We have an API server running that serves around 500.000 requests a day. We want to keep all these reguests in a database to be able to analyze the data. We log things like:
We want to keep these logs for 3 months, something which will result in about 45.000.000 records in that database. When records are older than 3 months they are deleted.
Storing these 45 million records in a sql database is possible, but then it is really slow to perform any analysis on these data. We would like to do extensive analysis like - how many request did a specific user do today, compared to the same day last week? How many percent of requests failed today compared to any other day? See a trend diagram showing if the number of request are going up or down. See the top 10 resources being asked for at a given time. You get it - we want to be able to do all kind of analysis like this.
Can you give any advise on where to store these logs to be able to do analysis like this in realtime (or near realtime)? Any nosql database that could be good for this? Azure? I see there is something called azure sql datawarehouse, could that be used for this? I have looked at Microsoft Power Bi which will probably be great for doing the analysis on these data, but where do I store the data.
I would really appreciate if someone have some suggestions for me.
Power BI is potentially a good solution for you. It actually spins up a SQL Server Analysis Services instance in memory, which is effectively an "OLAP data warehouse". Infrastructure requirements are minimal as you design in a free PBI Desktop tool and publish to Microsoft's cloud for PBI Web users.
There are limits to the data that can be published - see link below. Note that PBI uses the very effective Vertipac compression so datasets are typically a lot smaller than your raw data. I often see 10k - 50k rows per MB, so 45m should be achievable with a single Pro license. Ruthlessly filter your column list in PBI Desktop to optimise this.

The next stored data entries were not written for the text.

/-
Copyright (c) 2026. All rights reserved.
Released under Apache 2.0 license as described in the file LICENSE.
Authors: abc-iut cell, wave-4 seat abc-iut-w4-d059 (proof-only; piece (P-A′-Q) of the (AI4″) producer: the
stabiliser in a compact completion is the image of the stabiliser in the dense subgroup, from a LEVELWISE
dictionary, density, compactness and cofinality of the level kernels).
-/
import Literature.AnabelianGeometry.SemiGraphs.TemperedBranchPairProfinite
import Mathlib.Algebra.Group.End
import Mathlib.Tactic.Group
import HarnessLib

/-!
# [SemiAnbd] Thm 3.7 (iii) p. 41, Comments (6)(b): stabilisers in the completion from levelwise
# stabilisers (proof-only)

Mochizuki, *Semi-graphs of anabelioids*, Publ. RIMS **42** (2006), proof of Thm 3.7 (iii) p. 41 with the
author's Comments (6)(b) (identifications "in the profinite topology") and Thm 5.4 (i) p. 66; the topological
step is the one of abc-iut-L3-t11's `iInter_mul_coe_eq_of_isCompact` ("`⋂_i K·N_i = K`").
[cite: MochizukiSemiAnbd2006, Thm 3.7(iii) p.41]

PROOF-ONLY, GENERIC file (abc-iut cell, sub-DAG `plan/L3/SUBDAG-SemiAnbd-Thm54.md`, producer row T54-B,
piece (P-A′-Q) of the (AI4″) producer, seat abc-iut-w4-d059): `Q` a compact Hausdorff group receiving `E`
with DENSE image `ιQ`, acting on levels `X_j` by `φ_j : Q →* Function.End (X_j)` with open, antitone
kernels whose intersection is trivial (cofinality); `V ≤ E` with compact image.  If, at EVERY level, the
`E`-stabiliser of `s_j` (for the restricted action `φ_j ∘ ιQ`) is `V` times the level kernel
(`hE`: "`e` fixes `s_j` ⇒ `v⁻¹ e` acts trivially at level `j` for some `v ∈ V`"; `hV`: `V` fixes every
`s_j`), then the full `Q`-stabiliser of the system `s` is EXACTLY `ιQ(V)`
(`forall_apply_eq_iff_mem_map`) — the `Q`-dictionary hypotheses `hω_dict` / `hκ_dict` of
`map_aug_le_conj_of_stabilizer` (ArithBranchPairOrbit) reduced to finite-level `E`-statements.
No definition; nothing specific to anabelioids; nothing here takes a side on [IUTchIII] Cor. 3.12.
-/

namespace Literature.AnabelianGeometry.SemiGraphs

namespace CompactOrbit

open scoped Pointwise

universe v u u' w

/-- **The stabiliser in the compact completion is the image of the stabiliser in the dense subgroup**:
see the module docstring.  (`q` fixes `s_j`; the open coset `q · ker φ_j` contains some `ιQ e`, which then
fixes `s_j`, so `ιQ e ∈ ιQ(V) · ker φ_j` by the level-`j` dictionary, whence `q ∈ ιQ(V) · ker φ_j` for every
`j`; and `⋂_j ιQ(V) · ker φ_j = ιQ(V)` for `ιQ(V)` compact and the kernels open, directed, with trivial
intersection.) [cite: MochizukiSemiAnbd2006, Thm 3.7(iii) p.41] -/
theorem forall_apply_eq_iff_mem_map {Q : Type u} [Group Q] [TopologicalSpace Q] [IsTopologicalGroup Q]
    [T2Space Q] {E : Type u'} [Group E] (ιQ : E →* Q) (hdense : DenseRange ιQ)
    {J : Type v} [Preorder J] [IsDirectedOrder J] [Nonempty J]
    {X : J → Type w} (φ : ∀ j, Q →* Function.End (X j)) (hker : ∀ j, IsOpen ((φ j).ker : Set Q))
    (hanti : ∀ ⦃i j : J⦄, i ≤ j → (φ j).ker ≤ (φ i).ker)
    (hbot : ∀ q : Q, (∀ j, q ∈ (φ j).ker) → q = 1)
    (V : Subgroup E) (hVc : IsCompact ((V.map ιQ : Subgroup Q) : Set Q))
    (s : ∀ j, X j)
    (hE : ∀ (j : J) (e : E), φ j (ιQ e) (s j) = s j → ∃ v ∈ V, ιQ (v⁻¹ * e) ∈ (φ j).ker)
    (hV : ∀ v ∈ V, ∀ j, φ j (ιQ v) (s j) = s j) (q : Q) :
    (∀ j, φ j q (s j) = s j) ↔ q ∈ V.map ιQ := by
  constructor
  · intro hq
    -- `q ∈ ιQ(V) · ker φ_j` for every `j`
    have hmem : ∀ j, q ∈ ((V.map ιQ : Subgroup Q) : Set Q) * ((φ j).ker : Set Q) := by
      intro j
      -- the open coset `q · ker φ_j` meets the dense range
      have hopen : IsOpen {y : Q | q⁻¹ * y ∈ (φ j).ker} :=
        (hker j).preimage (continuous_const.mul continuous_id)
      obtain ⟨e, he⟩ := hdense.exists_mem_open hopen
        ⟨q, show q⁻¹ * q ∈ (φ j).ker by rw [inv_mul_cancel]; exact (φ j).ker.one_mem⟩
      -- `ιQ e` fixes `s_j`
      have hn : φ j (q⁻¹ * ιQ e) = 1 := he
      have hfix : φ j (ιQ e) (s j) = s j := by
        have h1 : ιQ e = q * (q⁻¹ * ιQ e) := (mul_inv_cancel_left q (ιQ e)).symm
        rw [h1, map_mul, hn, mul_one, hq j]
      obtain ⟨v, hv, hve⟩ := hE j e hfix
      -- `q = ιQ v · (ιQ(v⁻¹ e) · (q⁻¹ ιQ e)⁻¹)`
      refine Set.mem_mul.mpr ⟨ιQ v, ⟨v, hv, rfl⟩, ιQ (v⁻¹ * e) * (q⁻¹ * ιQ e)⁻¹,
        (φ j).ker.mul_mem hve ((φ j).ker.inv_mem hn), ?_⟩
      rw [map_mul, map_inv]
      group
    -- `⋂_j ιQ(V) · ker φ_j = ιQ(V)`
    have hdir : ∀ i j : J, ∃ k, (φ k).ker ≤ (φ i).ker ∧ (φ k).ker ≤ (φ j).ker := by
      intro i j
      obtain ⟨k, hik, hjk⟩ := exists_ge_ge i j
      exact ⟨k, hanti hik, hanti hjk⟩
    have := iInter_mul_coe_eq_of_isCompact (fun j => (φ j).ker) hker hdir hbot hVc
    have hq' : q ∈ ⋂ j, ((V.map ιQ : Subgroup Q) : Set Q) * ((φ j).ker : Set Q) := Set.mem_iInter.mpr hmem
    rw [this] at hq'
    exact hq'
  · rintro ⟨v, hv, rfl⟩
    exact hV v hv

end CompactOrbit

end Literature.AnabelianGeometry.SemiGraphs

With PBI Pro license you can refresh Hourly, up to 8 times a day:
https://powerbi.microsoft.com/en-us/documentation/powerbi-refresh-data/
Building SQL databases and OLAP/SSAS solutions has been a good career for me over the last 20 years. That is still the "Rolls Royce" solution if you have the time and money. But after 20 years I am still learning as it is a technically challenging area. If you don't already have those skills, I suggest Power BI would be a more productive path.